▼

import Summits.QuantumFields.YangMills.Theorems.AlphaInputsT3ACv3LinearLiftProfileIds
import HarnessLib

/-!
# `AlphaInputsT3ACv3LinearLiftTorus1D` — (LL) STEP L2a: THE ONE-DIMENSIONAL PROFILES ON A DISCRETE CIRCLE `ℤ/(n·N_k)` OVER `N_k` CELLS — indicator periodisation, exact cell
# sums, partition of unity, the chain identity and exact segment means ON THE TORUS — cell `ym3-torus`, width seat `ym-ust-19936-w2` (g0), OWNER re-point 2026-08-27T23:08Z

WHY.  The fine torus coordinate of `T_η` in one direction is `ℤ/N₀`, `N₀ = n·N_k` (`n = L^k = 2h+1` fine sites per level-`k` cell, `N_k` cells); a fine coordinate `a` has a cell
index `q(a) = ⌊a/n⌋` and a centred offset `t(a) = a mod n − h ∈ [−h, h]`.  The profile of the cell `c` read at `a` is the INDICATOR PERIODISATION
`Pσ(a, c) = Σ_{r ∈ {−1,0,1}} [c ≡ q(a) − r] · σ(t(a) + r n)` (`PS`): the `ℤ`-profile of `AlphaInputsT3ACv3LinearLiftProfile` re-based at the cell of `a`, summed over the (at
most two) neighbouring positions — correct for EVERY `N_k ≥ 1` (for `N_k = 2` both `r = ±1` fire for the other cell, which is the honest periodisation).  This file proves the
torus forms of the four identities: §2 `Psig_cell` (Σ over a cell `= n·[c = c′]`), `Psig_pou` (Σ over cells `= 1`); §3 the shift lemmas `Psig_add_one`, `Ptau_add_nat`
(boundary terms vanish by the supports), the CHAIN IDENTITY `Psig_add_one_sub : Pσ(a+1, c) − Pσ(a, c) = Pτ(a, c−1) − Pτ(a, c)`.  The exact segment means
`Ptau_seg` and the bounds are the sibling `AlphaInputsT3ACv3LinearLiftTorus1DSeg`; the `d`-dimensional tensor spreading on `Site (F.P K) 0` and the lift are files L2b∕L4 (plan:
HOME `ym3-torus/ym-ust-19936-w2/LL-PLAN-w2-g0.md`).
HONEST FRAMING.  Elementary bookkeeping on `ZMod`; nothing of [Balaban1987RG1]∕[Balaban1985UV3] asserted; count-neutral helper toward the (FL) row of 2′∕2′χ
(`--supports stmt-QuantumFields-19936`); registry untouched.  YM₃ on the torus is a RUNG of the programme, not the Clay problem; no claim about d = 4, infinite volume or a mass gap.

References: T. Bałaban, Commun. Math. Phys. 109 (1987) 249–301 [Balaban1987RG1] ((0.1) p.251: the tori `T^{(j)}`, `L^j` sites per block side); Commun. Math. Phys. 102 (1985)
255–275 [Balaban1985UV3] ((38) p.266).
-/

set_option autoImplicit false

noncomputable section

namespace Summit.QuantumFields.YangMills.Theorems.LinearLiftProfile

open Finset

variable (h : ℕ) {N₀ Nk : ℕ}

/-! ## §1 Cell index, centred offset, and the indicator periodisation -/

/-- The cell index `q(a) = ⌊a/n⌋` of a fine coordinate. [cite: Balaban1987RG1, (0.1) p.251] -/
def qIdx (a : ZMod N₀) : ℕ := a.val / side h

/-- The centred offset `t(a) = (a mod n) − h ∈ [−h, h]` of a fine coordinate from the centre of its cell. [cite: Balaban1987RG1, (0.1) p.252] -/
def tOff (a : ZMod N₀) : ℤ := ((a.val % side h : ℕ) : ℤ) - h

▲

*Problem details*
There is a line with "import HarnessLib" and a line with "periodisation, exact cell" above. Copy exactly those two lines and all lines between them, with nothing else.

*Exercise solution*
import HarnessLib

/-!
# `AlphaInputsT3ACv3LinearLiftTorus1D` — (LL) STEP L2a: THE ONE-DIMENSIONAL PROFILES ON A DISCRETE CIRCLE `ℤ/(n·N_k)` OVER `N_k` CELLS — indicator periodisation, exact cell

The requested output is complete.